Os diversos e complexos impactos sociais sobre as comunidades indígenas (entre os quais a desassistência sanitária, os conflitos internos, as violências sexuais) são frequentemente deixados em segundo plano – em relatórios técnicos e notícias jornalísticas – frente aos impactos ambientais e econômicos da mineração ilegal, embora tenham sido objeto de intervenções por parte do Ministério Público Federal (MPF) e do Supremo Tribunal Federal (STF).

Nas palavras dos Yanomami – que foram também divulgadas no relatório apresentado em abril de 2022 – emerge uma potencialidade destrutiva do garimpo, que vai além da violência e dos conflitos armados noticiados esporadicamente e de forma sensacionalista pela mídia.

A mídia noticiou a morte de dois adultos por armas de fogo, na região de Parima, em junho de 2020, a morte de duas crianças e as agressões armadas às comunidades da região de Palimiu, ocorridas no mês de maio de 2021, a morte de um jovem atropelado por uma aeronave de garimpeiros ilegais na pista de pouso de Homoxi, e a morte de duas crianças provocada por dragas instaladas no rio Parima, em outubro de 2021. Tais notícias circularam na mídia, mas receberam uma atenção temporária, como é costume em uma sociedade que se habituou à violência – e que projeta, para longe de si, as responsabilidades e costuma aplicar o consumismo e o descarte rápido das notícias.

A notícia que circulou no final de abril de 2022, informando sobre um possível caso de estupro de menor e morte, ocorrido em uma comunidade Sanöma (subgrupo do povo Yanomami), despertou a atenção da mídia nacional e internacional. Perante uma diligência de parlamentares, realizada em Boa Vista (RR) na metade de maio de 2022, foi descrito o contexto dentro do qual um fato de tamanha gravidade pode ter ocorrido. Lamentavelmente, muitas ocorrências anteriores foram “esquecidas”.
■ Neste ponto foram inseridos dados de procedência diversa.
/-! ## §3 The kernel certificate -/

/-- **K-HW1 — SPECIMEN f♮: `Concl O A₀ t` ON THE WHOLE UNIT FIBRE `v(A) = v(B) = 0`, uniformly in `O`.** `k ⊆ K` of characteristic `2`,
`u : Fin 4 → K` algebraically independent over `k`, `t² = u₁u₂²u₃⁴ + u₀³u₁⁶u₂u₃ + u₀³u₁⁵u₂³u₃`, `K = k(u, t)`. For every valuation ring
`O ⊇ k[u]` of `K` in which `A = u₀u₂³/u₃` and `B = u₁/u₂²` are units (value `1`) — in particular along res-type-054's `O♮` and every
member of the class `N_f♮` — and every finitely generated `A₀` inside the local ring of `k[u]` at the centre of `O`, the frontier conclusion
`Concl O A₀ t` holds: by the two-chart hypersurface atlas `{k[u₀,u₂,A,B,σ], k[u₀,u₂,A,B,σ⁻¹]}`, `σ = (t/(u₂²u₃²) + 1)/(1 + B)`, relations
`(1+B)σ² = 1 + A³B⁵` resp. `(1+A³B⁵)σ'² = 1 + B` with Jacobian units `A²B⁵` resp. `5A³B⁴σ'² + 1`, and the producer (E2)
`SteerToricExitCriterion.concl_of_jacobianUnit` (res-L0-w41-tri-3 TRIAGE Row R-Z, Z3). OURS. [folklore] -/
theorem fNatural_concl_of_units [CharP K 2] (u : Fin 4 → K) (hu : AlgebraicIndependent k u) (t : K)
    (ht : t ^ 2 = u 1 * u 2 ^ 2 * u 3 ^ 4 + u 0 ^ 3 * u 1 ^ 6 * u 2 * u 3 + u 0 ^ 3 * u 1 ^ 5 * u 2 ^ 3 * u 3)
    (hK : IntermediateField.adjoin k (insert t (Set.range u)) = ⊤)
    (O : ValuationSubring K) (hk : ∀ c : k, algebraMap k K c ∈ O) (huO : ∀ i, u i ∈ O)
    (hA : O.valuation (u 0 * u 2 ^ 3 / u 3) = 1) (hB : O.valuation (u 1 / u 2 ^ 2) = 1)
    (A₀ : Subalgebra k K) (hA₀ : A₀.FG)
    (hA₀L : A₀.toSubring ≤ locAtCentre (Algebra.adjoin k (Set.range u)).toSubring O) :
    Concl O A₀ t := by
  classical
  have hu0 : ∀ i, u i ≠ 0 := fun i => hu.ne_zero i
  have h2 : (2 : K) = 0 := CharTwo.two_eq_zero
  have htr : Algebra.trdeg k K = (4 : ℕ) := by
    rw [← cardinalMk_eq_trdeg u hu t ht hK]; simp
  -- the letters
  set A : K := u 0 * u 2 ^ 3 / u 3 with hAdef
  set B : K := u 1 / u 2 ^ 2 with hBdef
  set q : K := t / (u 2 ^ 2 * u 3 ^ 2) with hqdef
  set s : K := q + 1 with hsdef
  have hA0 : A ≠ 0 := ne_zero_of_valuation_eq_one hA
  have hB0 : B ≠ 0 := ne_zero_of_valuation_eq_one hB
  have hβ : (1 + B) ≠ 0 := by
    rw [hBdef, one_add_eq u (hu0 := hu0)]
    exact div_ne_zero (sq_add_ne_zero u hu) (pow_ne_zero _ (hu0 2))
  have hα : (1 + A ^ 3 * B ^ 5) ≠ 0 := by
    rw [hAdef, hBdef, one_add_cube_mul_eq u (hu0 := hu0)]
    exact div_ne_zero (mono_add_ne_zero u hu) (mul_ne_zero (hu0 2) (pow_ne_zero _ (hu0 3)))
  -- `s² = (1 + B)(1 + A³B⁵)` (characteristic 2)
  have hq2 : q ^ 2 = B + A ^ 3 * B ^ 6 + A ^ 3 * B ^ 5 := q_sq_eq u t hu0 ht
  have hs2 : s ^ 2 = (1 + B) * (1 + A ^ 3 * B ^ 5) := by
    have : s ^ 2 = q ^ 2 + 1 := by rw [hsdef]; linear_combination q * h2
    rw [this, hq2]; ring
  have hs0 : s ≠ 0 := by
    intro h; rw [h, zero_pow two_ne_zero] at hs2; exact mul_ne_zero hβ hα hs2.symm
  -- the letters `u₁, u₃, t` in terms of `A, B, s`
  have hu1 : u 1 = B * u 2 ^ 2 := u1_eq u hu0
  have hu3 : u 3 = u 0 * u 2 ^ 3 * A⁻¹ := u3_eq u hu0
  have htq : t = (s - 1) * (u 2 ^ 2 * u 3 ^ 2) := by
    have : q = s - 1 := by rw [hsdef]; ring
    rw [← this]; exact t_eq u t hu0
  -- ### the common part of both charts: given the fifth letter `c ∈ O` with `s ∈ k[u₀,u₂,A,B,c]`, a relation and a Jacobian unit
  have chart : ∀ (c : K), c ∈ O → (∀ Bz : Subalgebra k K, u 0 ∈ Bz → u 2 ∈ Bz → A ∈ Bz → B ∈ Bz → c ∈ Bz → s ∈ Bz) →
      ∀ G : MvPolynomial (Fin 5) k, MvPolynomial.aeval ![u 0, u 2, A, B, c] G = 0 →
      (∃ j, O.valuation (MvPolynomial.aeval ![u 0, u 2, A, B, c] (MvPolynomial.pderiv j G)) = 1) →
      Concl O A₀ t := by
    intro c hcO hsc G hG hJ
    set z : Fin 5 → K := ![u 0, u 2, A, B, c] with hzdef
    have ez0 : z 0 = u 0 := rfl
    have ez1 : z 1 = u 2 := rfl
    have ez2 : z 2 = A := rfl
    have ez3 : z 3 = B := rfl
    have ez4 : z 4 = c := rfl
    have hzO : ∀ j, z j ∈ O := by
      intro j; fin_cases j
      · exact huO 0
      · exact huO 2
      · exact (O.valuation_le_one_iff _).mp hA.le
      · exact (O.valuation_le_one_iff _).mp hB.le
      · exact hcO
    set Bz : Subalgebra k K := Algebra.adjoin k (Set.range z) with hBzdef
    have hzB : ∀ j, z j ∈ Bz := fun j => Algebra.subset_adjoin (Set.mem_range_self j)
    have hu0B : u 0 ∈ Bz := ez0 ▸ hzB 0
    have hu2B : u 2 ∈ Bz := ez1 ▸ hzB 1
    have hAB : A ∈ Bz := ez2 ▸ hzB 2
    have hBB : B ∈ Bz := ez3 ▸ hzB 3
    have hcB : c ∈ Bz := ez4 ▸ hzB 4
    have hsB : s ∈ Bz := hsc Bz hu0B hu2B hAB hBB hcB
    have hu1B : u 1 ∈ Bz := by rw [hu1]; exact Bz.mul_mem hBB (Bz.pow_mem hu2B 2)
    -- the local ring `L = locAtCentre k[z] O` contains `A⁻¹`, hence `u₃` and `t`
    set L : Subring K := locAtCentre Bz.toSubring O with hLdef
    have hBL : Bz.toSubring ≤ L := le_locAtCentre _ O
    have hAinvL : A⁻¹ ∈ L := inv_mem_locAtCentre (hBL hAB) hA
    have hu3L : u 3 ∈ L := by
      rw [hu3]; exact L.mul_mem (L.mul_mem (hBL hu0B) (L.pow_mem (hBL hu2B) 3)) hAinvL
    have htL : t ∈ L := by
      rw [htq]
      exact L.mul_mem (L.sub_mem (hBL hsB) L.one_mem) (L.mul_mem (L.pow_mem (hBL hu2B) 2) (L.pow_mem hu3L 2))
    have huL : ∀ i, u i ∈ L := by
      intro i; fin_cases i
      · exact hBL hu0B
      · exact hBL hu1B
      · exact hBL hu2B
      · exact hu3L
    -- `k(z) = K`
    have hzK : IntermediateField.adjoin k (Set.range z) = ⊤ := by
      refine eq_top_iff.mpr ?_
      rw [← hK]
      refine IntermediateField.adjoin_le_iff.mpr ?_
      have hBF : ∀ x, x ∈ Bz → x ∈ IntermediateField.adjoin k (Set.range z) := fun x hx =>
        IntermediateField.algebra_adjoin_le_adjoin k _ hx
      have hu3F : u 3 ∈ IntermediateField.adjoin k (Set.range z) := by
        rw [hu3]; exact mul_mem (mul_mem (hBF _ hu0B) (pow_mem (hBF _ hu2B) 3)) (inv_mem (hBF _ hAB))
      rintro x (hx | ⟨i, rfl⟩)
      · rw [hx, SetLike.mem_coe, htq]
        exact mul_mem (sub_mem (hBF _ hsB) (one_mem _)) (mul_mem (pow_mem (hBF _ hu2B) 2) (pow_mem hu3F 2))
      · rw [SetLike.mem_coe]
        fin_cases i
        · exact hBF _ hu0B
        · exact hBF _ hu1B
        · exact hBF _ hu2B
        · exact hu3F
    -- `A₀ ≤ locAtCentre k[u] O ≤ L`
    have huL' : (Algebra.adjoin k (Set.range u)).toSubring ≤ L :=
      SteerToricConcl.adjoin_toSubring_le_locAtCentre O Bz (Set.range_subset_iff.mpr huL)
    have hA₀L' : A₀.toSubring ≤ L := by
      refine hA₀L.trans ?_
      have h1 := locAtCentre_mono O huL'
      rw [hLdef, locAtCentre_locAtCentre] at h1
      rw [hLdef]
      exact h1
    exact SteerToricExitCriterion.concl_of_jacobianUnit O hk z hzO hzK htr G hG hJ A₀ hA₀ hA₀L' t htL
  -- ### the dichotomy `v(σ) ≤ 1` / `v(σ) > 1`, `σ = s/(1+B)`
  set σ : K := s / (1 + B) with hσdef
  have hσ0 : σ ≠ 0 := div_ne_zero hs0 hβ
  have hβσ : (1 + B) * σ = s := by rw [hσdef]; field_simp
  have hrelI : (1 + B) * σ ^ 2 = 1 + A ^ 3 * B ^ 5 := by
    have : (1 + B) * ((1 + B) * σ ^ 2) = (1 + B) * (1 + A ^ 3 * B ^ 5) := by
      rw [← hs2, ← hβσ]; ring
    exact mul_left_cancel₀ hβ this
  by_cases hσO : O.valuation σ ≤ 1
  · -- chart I: `z = (u₀, u₂, A, B, σ)`, `G_I = (1 + Z₃)Z₄² + 1 + Z₂³Z₃⁵`, unit `∂₂G_I = 3A²B⁵`
    have e2 : (![u 0, u 2, A, B, σ] : Fin 5 → K) 2 = A := rfl
    have e3 : (![u 0, u 2, A, B, σ] : Fin 5 → K) 3 = B := rfl
    have e4 : (![u 0, u 2, A, B, σ] : Fin 5 → K) 4 = σ := rfl
    refine chart σ ((O.valuation_le_one_iff _).mp hσO) ?_ ((1 + X 3) * X 4 ^ 2 + 1 + X 2 ^ 3 * X 3 ^ 5) ?_ ⟨2, ?_⟩
    · intro Bz _ _ _ hBB hcB
      rw [← hβσ]; exact Bz.mul_mem (Bz.add_mem Bz.one_mem hBB) hcB
    · simp only [map_add, map_mul, map_pow, map_one, aeval_X, e2, e3, e4]
      linear_combination hrelI + (1 + A ^ 3 * B ^ 5) * h2
    · have hd : MvPolynomial.pderiv 2 ((1 + X 3) * X 4 ^ 2 + 1 + X 2 ^ 3 * X 3 ^ 5 : MvPolynomial (Fin 5) k) =
          3 * X 2 ^ 2 * X 3 ^ 5 := by
        simp only [map_add, pderiv_mul, pderiv_pow, pderiv_one, pderiv_X_self,
          pderiv_X_of_ne (show (3 : Fin 5) ≠ 2 by decide), pderiv_X_of_ne (show (4 : Fin 5) ≠ 2 by decide)]
        ring
      have hval : MvPolynomial.aeval ![u 0, u 2, A, B, σ]
          (MvPolynomial.pderiv 2 ((1 + X 3) * X 4 ^ 2 + 1 + X 2 ^ 3 * X 3 ^ 5 : MvPolynomial (Fin 5) k)) =
          3 * A ^ 2 * B ^ 5 := by
        rw [hd]; simp only [map_mul, map_pow, map_ofNat, aeval_X, e2, e3]
      have h3 : (3 : K) = 1 := by linear_combination h2
      rw [hval, h3, one_mul, map_mul, map_pow, map_pow, hA, hB, one_pow, one_pow, one_mul]
  · -- chart II: `σ' = σ⁻¹ = s/(1 + A³B⁵)`, `v(σ') < 1`; `z = (u₀, u₂, A, B, σ')`, `G_II = (1 + Z₂³Z₃⁵)Z₄² + 1 + Z₃`,
    -- unit `∂₃G_II(z) = 5A³B⁴σ'² + 1`
    have hσ' : O.valuation σ⁻¹ < 1 := by
      rw [map_inv₀]; exact inv_lt_one_of_one_lt₀ (lt_of_not_ge hσO)
    have hασ' : (1 + A ^ 3 * B ^ 5) * σ⁻¹ = s := by
      rw [← hrelI, ← hβσ]; field_simp
    have hrelII : (1 + A ^ 3 * B ^ 5) * σ⁻¹ ^ 2 = 1 + B := by
      rw [← hrelI]; field_simp
    have e2 : (![u 0, u 2, A, B, σ⁻¹] : Fin 5 → K) 2 = A := rfl
    have e3 : (![u 0, u 2, A, B, σ⁻¹] : Fin 5 → K) 3 = B := rfl
    have e4 : (![u 0, u 2, A, B, σ⁻¹] : Fin 5 → K) 4 = σ⁻¹ := rfl
    refine chart σ⁻¹ ((O.valuation_le_one_iff _).mp hσ'.le) ?_ ((1 + X 2 ^ 3 * X 3 ^ 5) * X 4 ^ 2 + 1 + X 3) ?_ ⟨3, ?_⟩
    · intro Bz _ _ hAB hBB hcB
      rw [← hασ']
      exact Bz.mul_mem (Bz.add_mem Bz.one_mem (Bz.mul_mem (Bz.pow_mem hAB 3) (Bz.pow_mem hBB 5))) hcB
    · simp only [map_add, map_mul, map_pow, map_one, aeval_X, e2, e3, e4]
      linear_combination hrelII + (1 + B) * h2
    · have hd : MvPolynomial.pderiv 3 ((1 + X 2 ^ 3 * X 3 ^ 5) * X 4 ^ 2 + 1 + X 3 : MvPolynomial (Fin 5) k) =
          5 * X 2 ^ 3 * X 3 ^ 4 * X 4 ^ 2 + 1 := by
        simp only [map_add, pderiv_mul, pderiv_pow, pderiv_one, pderiv_X_self,
          pderiv_X_of_ne (show (2 : Fin 5) ≠ 3 by decide), pderiv_X_of_ne (show (4 : Fin 5) ≠ 3 by decide)]
        ring
      have hval : MvPolynomial.aeval ![u 0, u 2, A, B, σ⁻¹]
          (MvPolynomial.pderiv 3 ((1 + X 2 ^ 3 * X 3 ^ 5) * X 4 ^ 2 + 1 + X 3 : MvPolynomial (Fin 5) k)) =
          5 * A ^ 3 * B ^ 4 * σ⁻¹ ^ 2 + 1 := by
        rw [hd]; simp only [map_add, map_mul, map_pow, map_ofNat, map_one, aeval_X, e2, e3, e4]
      have h5 : (5 : K) = 1 := by linear_combination 2 * h2
      rw [hval, h5, one_mul, add_comm]
      refine Valuation.map_one_add_of_lt _ ?_
      rw [map_mul, map_mul, map_pow, map_pow, map_pow, hA, hB, one_pow, one_pow, one_mul, one_mul]
      exact pow_lt_one₀ zero_le hσ' two_ne_zero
Observando a situação da metade das comunidades distribuídas na Terra Indígena Yanomami (TIY), e prestando ouvido às narrativas de mulheres e homens do povo Yanomami que têm suas vidas transformadas pela invasão garimpeira, emergem casos de violência mais numerosos daqueles noticiados pela mídia ou objeto de investigação policial.
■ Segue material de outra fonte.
/-- **The Zariski closure of a group of unitary matrices is reductive.** Let `K ≤ GL m ℂ` consist
of unitary matrices and `𝒢 = K̄`. If `U ≤ 𝒢` is normal in `𝒢` and consists of unipotent matrices,
let `W` be the space of common fixed vectors of `U`; it is `𝒢`-stable (normality), so its
Hermitian orthogonal `W⊥` is `K`-stable (unitarity), hence `𝒢`-stable, the stabiliser of a
subspace being algebraic (`stabSubmodule`, Springer 2.3.1). Were `W ≠ ℂᵐ`, Kolchin's theorem
(Springer 2.4.12, `exists_notMem_forall_sub_mem`) would give `w = w₁ + w₂ ∉ W` (`w₁ ∈ W`,
`w₂ ∈ W⊥`) with `u w - w ∈ W` for all `u ∈ U`; then `u w₂ - w₂ ∈ W ∩ W⊥ = 0`, so `w₂ ∈ W ∩ W⊥ = 0`
and `w ∈ W`, a contradiction. Hence `W = ℂᵐ` and `U = 1` (connectedness of `U` is not used).
This is the algebraic shadow of Weyl's unitarian trick: `𝒢` has a faithful semisimple
representation. [cite: SpringerLAG1998, 2.4.12 with 2.3.1] -/
theorem isReductiveSubgroup_zariskiClosure_of_mem_unitaryGroup (K : Subgroup (GL m ℂ))
    (hK : ∀ g ∈ K, (g : Matrix m m ℂ) ∈ Matrix.unitaryGroup m ℂ) :
    IsReductiveSubgroup (zariskiClosure K) := by
  classical
  set 𝒢 : Subgroup (GL m ℂ) := zariskiClosure K with h𝒢def
  refine ⟨isAlgebraicSubgroup_zariskiClosure K, fun U hUG hN _ hunip => ?_⟩
  -- the common fixed vectors of `U`
  let Wfix : Submodule ℂ (m → ℂ) :=
    { carrier := {v | ∀ u ∈ U, ((u : GL m ℂ) : Matrix m m ℂ) *ᵥ v = v}
      add_mem' := fun {v w} hv hw u hu => by rw [Matrix.mulVec_add, hv u hu, hw u hu]
      zero_mem' := fun u _ => Matrix.mulVec_zero _
      smul_mem' := fun c v hv u hu => by rw [Matrix.mulVec_smul, hv u hu] }
  have hmemWfix : ∀ {v : m → ℂ}, v ∈ Wfix ↔ ∀ u ∈ U, ((u : GL m ℂ) : Matrix m m ℂ) *ᵥ v = v :=
    fun {v} => Iff.rfl
  -- normality: `g⁻¹ u g ∈ U` for `g ∈ 𝒢`, `u ∈ U`
  have hconj : ∀ g ∈ 𝒢, ∀ u ∈ U, g⁻¹ * u * g ∈ U := by
    intro g hg u hu
    have h := hN.conj_mem ⟨u, hUG hu⟩ (Subgroup.mem_subgroupOf.2 hu) ⟨g⁻¹, 𝒢.inv_mem hg⟩
    rw [Subgroup.mem_subgroupOf] at h
    simpa using h
  -- `Wfix` is `𝒢`-stable
  have hWfixG : ∀ g ∈ 𝒢, ∀ v ∈ Wfix, ((g : GL m ℂ) : Matrix m m ℂ) *ᵥ v ∈ Wfix := by
    intro g hg v hv u hu
    have h := hv _ (hconj g hg u hu)
    rw [Units.val_mul, Units.val_mul, ← Matrix.mulVec_mulVec, ← Matrix.mulVec_mulVec] at h
    have h' := congrArg (fun w => ((g : GL m ℂ) : Matrix m m ℂ) *ᵥ w) h
    simp only [Matrix.mulVec_mulVec] at h'
    rwa [← mul_assoc, ← mul_assoc, ← Units.val_mul, mul_inv_cancel, Units.val_one,
      Matrix.one_mul, ← Matrix.mulVec_mulVec] at h'
  -- the Hermitian orthogonal of `Wfix`
  let Wperp : Submodule ℂ (m → ℂ) :=
    { carrier := {w | ∀ v ∈ Wfix, star v ⬝ᵥ w = 0}
      add_mem' := fun {w w'} hw hw' v hv => by rw [dotProduct_add, hw v hv, hw' v hv, add_zero]
      zero_mem' := fun v _ => dotProduct_zero _
      smul_mem' := fun c w hw v hv => by rw [dotProduct_smul, hw v hv, smul_zero] }
  have hmemWperp : ∀ {w : m → ℂ}, w ∈ Wperp ↔ ∀ v ∈ Wfix, star v ⬝ᵥ w = 0 := fun {w} => Iff.rfl
  -- `Wperp` is `K`-stable (unitarity) ...
  have hWperpK : K ≤ stabSubmodule Wperp := by
    intro g hg
    rw [mem_stabSubmodule_iff]
    intro w hw v hv
    have hunit : star ((g : GL m ℂ) : Matrix m m ℂ) * (g : Matrix m m ℂ) = 1 :=
      Matrix.mem_unitaryGroup_iff'.1 (hK g hg)
    have hinv : ((g⁻¹ : GL m ℂ) : Matrix m m ℂ) = ((g : GL m ℂ) : Matrix m m ℂ)ᴴ := by
      rw [Matrix.coe_units_inv]
      exact Matrix.inv_eq_left_inv hunit
    have hv' : ((g⁻¹ : GL m ℂ) : Matrix m m ℂ) *ᵥ v ∈ Wfix :=
      hWfixG _ (le_zariskiClosure K (K.inv_mem hg)) v hv
    have h := hw _ hv'
    rw [hinv, Matrix.star_mulVec, Matrix.conjTranspose_conjTranspose] at h
    rwa [Matrix.dotProduct_mulVec]
  -- ... hence `𝒢`-stable
  have hWperpG : 𝒢 ≤ stabSubmodule Wperp :=
    zariskiClosure_le (isAlgebraicSubgroup_stabSubmodule _) hWperpK
  -- `Wfix ∩ Wperp = 0` and `Wfix + Wperp = ℂᵐ`
  have hinf : ∀ w ∈ Wfix, w ∈ Wperp → w = 0 := fun w h1 h2 =>
    dotProduct_star_self_eq_zero.1 (h2 w h1)
  -- `Wfix = ⊤` by Kolchin
  have hWfix : Wfix = ⊤ := by
    by_contra hne
    set S : Submonoid (Module.End ℂ (m → ℂ)) :=
      (U.toSubmonoid.map (Units.coeHom (Matrix m m ℂ))).map
        (Matrix.toLinAlgEquiv' (R := ℂ) (n := m)).toAlgHom.toMonoidHom with hS
    have hSunip : ∀ s ∈ S, IsNilpotent (s - 1) := by
      rintro _ ⟨_, ⟨u, hu, rfl⟩, rfl⟩
      have h := (hunip u hu).map (Matrix.toLinAlgEquiv' (R := ℂ) (n := m))
      rw [map_sub, map_one] at h
      exact h
    have hSW : ∀ s ∈ S, ∀ w ∈ Wfix, s w ∈ Wfix := by
      rintro _ ⟨_, ⟨u, hu, rfl⟩, rfl⟩ w hw
      change Matrix.toLin' ((u : GL m ℂ) : Matrix m m ℂ) w ∈ Wfix
      rw [Matrix.toLin'_apply, hw u hu]
      exact hw
    obtain ⟨w, hw, hsw⟩ := exists_notMem_forall_sub_mem S hSunip hSW hne
    obtain ⟨a, ha, b, hb, rfl⟩ := exists_add_of_dotProduct_orthogonal Wfix w
    have hbperp : b ∈ Wperp := hb
    have hbfix : b ∈ Wfix := by
      intro u hu
      have h1 := hsw _ ⟨_, ⟨u, hu, rfl⟩, rfl⟩
      change Matrix.toLin' ((u : GL m ℂ) : Matrix m m ℂ) (a + b) - (a + b) ∈ Wfix at h1
      rw [Matrix.toLin'_apply, Matrix.mulVec_add, ha u hu, add_sub_add_left_eq_sub] at h1
      have h2 : ((u : GL m ℂ) : Matrix m m ℂ) *ᵥ b - b ∈ Wperp :=
        Wperp.sub_mem ((mem_stabSubmodule_iff.1 (hWperpG (hUG hu))) b hbperp) hbperp
      exact sub_eq_zero.1 (hinf _ h1 h2)
    exact hw (Wfix.add_mem ha hbfix)
  -- hence `U = 1`
  refine (Subgroup.eq_bot_iff_forall U).2 fun u hu => ?_
  have hall : ∀ v : m → ℂ, ((u : GL m ℂ) : Matrix m m ℂ) *ᵥ v = v := fun v =>
    (hmemWfix.1 (hWfix ▸ Submodule.mem_top : v ∈ Wfix)) u hu
  refine Units.ext ?_
  rw [Units.val_one]
  apply (Matrix.toLin' (R := ℂ) (n := m)).injective
  rw [Matrix.toLin'_one]
  exact LinearMap.ext fun v => by rw [Matrix.toLin'_apply, LinearMap.id_apply, hall]

end Reductive

/-! ### The discharge of `ExistsAbelianCentralizer` -/

section Main

/-- **A compact connected group with a faithful unitary matrix representation has an element with
abelian centraliser** (Bröcker–tom Dieck IV (2.3)(i) with I (4.13): a generator of a maximal torus)
— discharge of the named fact `ExistsAbelianCentralizer`. Proof (module docstring): view `ρ` as
`φ : G →* GL_N(ℂ)`; the Zariski closure `𝒢` of `φ(G)` is Zariski-connected (`G` is connected and
the coordinates of `φ` are continuous) and reductive (unitarity), so by Springer 6.4.3,
6.4.5 (iii), 7.6.4 (ii) and Chevalley's theorem some `φ(t)`, `t ∈ G`, has commutative
centraliser in `𝒢 ⊇ φ(G)`; as `φ` is injective, `Z_G(t)` is abelian.
[cite: BrockerTomDieck1985, IV (2.3)(i) and I (4.13); SpringerLAG1998, 7.6.4 (ii), 6.4.3,
6.4.5 (iii), 1.9.5] -/
theorem ExistsAbelianCentralizer_holds : ExistsAbelianCentralizer := by
  intro G _ _ _ _ _ N ρ hρc hρi hρu
  classical
  -- `ρ` as a homomorphism to `GL N ℂ` (a unitary matrix is invertible with inverse its adjoint)
  let φ : G →* GL (Fin N) ℂ :=
    { toFun := fun g => ⟨ρ g, star (ρ g), Matrix.mem_unitaryGroup_iff.1 (hρu g),
        Matrix.mem_unitaryGroup_iff'.1 (hρu g)⟩
      map_one' := Units.ext (by simp)
      map_mul' := fun a b => Units.ext (by simp) }
  have hφval : ∀ g, ((φ g : GL (Fin N) ℂ) : Matrix (Fin N) (Fin N) ℂ) = ρ g := fun g => rfl
  have hφinj : Function.Injective φ := fun a b h => hρi (by
    have h' := congrArg (fun u : GL (Fin N) ℂ => (u : Matrix (Fin N) (Fin N) ℂ)) h
    simpa only [hφval] using h')
  -- the coordinates of `φ` are continuous
  have hdet : ∀ g, ((ρ g).det)⁻¹ = ((ρ g)ᴴ).det := fun g => by
    have h := congrArg Matrix.det (Matrix.mem_unitaryGroup_iff.1 (hρu g))
    rw [Matrix.det_mul, Matrix.det_one, Matrix.star_eq_conjTranspose] at h
    exact inv_eq_of_mul_eq_one_right h
  have hφcont : Continuous fun g => glCoordFun (φ g) := by
    refine continuous_pi fun c => ?_
    rcases c with ⟨i, j⟩ | u
    · simp only [glCoordFun_inl, hφval]
      exact hρc.matrix_elem i j
    · simp only [glCoordFun_inr, hφval, hdet]
      exact hρc.matrix_conjTranspose.matrix_det
  -- the Zariski closure of `φ(G)` is connected reductive
  have hconn : IsZConnected (zariskiClosure φ.range) :=
    isZConnected_zariskiClosure_range_of_connectedSpace φ hφcont
  have hred : IsReductiveSubgroup (zariskiClosure φ.range) :=
    isReductiveSubgroup_zariskiClosure_of_mem_unitaryGroup φ.range
      (by rintro _ ⟨g, rfl⟩; exact hρu g)
  -- a strongly regular element of `φ(G)`
  obtain ⟨_, ⟨t, rfl⟩, ht⟩ := exists_mem_forall_commute_of_le_zariskiClosure ⟨hconn, hred⟩
    (le_zariskiClosure φ.range) le_rfl
  refine ⟨t, fun a b hat hbt => ?_⟩
  have h := ht (φ a) (le_zariskiClosure _ ⟨a, rfl⟩) (φ b) (le_zariskiClosure _ ⟨b, rfl⟩)
    (by rw [← map_mul, ← map_mul, hat]) (by rw [← map_mul, ← map_mul, hbt])
  exact hφinj (by rw [map_mul, map_mul, h])

end Main

/-! ### The general (non-unitary) form, by Weyl's unitarian trick -/

section General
As mortes, os conflitos provocados pelo garimpo, o aliciamento, a exploração sexual, a perda de independência alimentar e da sustentabilidade econômica afetam as comunidades indígenas. A vida cotidiana é marcada por ameaças e constante medo. A floresta e as estações que passam, escondem muitas tragédias. As noções de tempo e espaço são relativas e, muitas vezes, ao investigar um “suposto crime”, não se recebem as respostas esperadas a perguntas equivocadas. Somente a escuta demorada juntamente a condições de segurança e confiança permitem o emergir de informações.

Perante essa situação dramática regional com vinculações econômicas e geopolíticas globais, foram feitas todas as tentativas, junto às autoridades brasileiras, para que a União cumprisse seu dever constitucional e combatesse as atividades ilegais e criminosas que estão afetando o povo Yanomami e outros povos indígenas. A pressão internacional (possível também pela visibilidade dada pela mídia) e a mobilização de organismos internacionais, como a Organização dos Estados Americanos (OEA), motivadas pela situação sofrida pelo povo Yanomami, parecem ser uma possibilidade para que algumas medidas sejam tomadas, em vista a interromper um genocídio que perdura há décadas, mas que se agravou nos últimos anos.

Celebrando os 30 anos de homologação da TI Yanomami, centenas de representantes de mais de 25 comunidades Yanomami e de diversas associações indígenas, se reuniram na comunidade de Xihopi, entre os dias 22 e 26 de maio de 2022, participando do Fórum de Lideranças Yanomami e Ye´kwana. O evento celebrou uma conquista e uma luta, mas colocou a atenção na tragédia e no luto que envolvem o território indígena. Numerosos foram os testemunhos de coragem e os apelos para evitar uma catástrofe demasiadas vezes anunciada. As palavras pronunciadas por Davi Kopenawa soaram como grave alerta.

Referindo-nos apenas a uma localidade específica, podemos concluir que, até que se apurem a sequência de crimes ocorridos contra a comunidade Sanöma de Aracaça (região de Waikás, rio Uraricoera, Terra Indígena Yanomami, em Roraima), o crime de estupro e assassinato que está sendo investigado pelas autoridades competentes trouxe à tona um contexto de violência e destruição culposamente tolerado há tempo.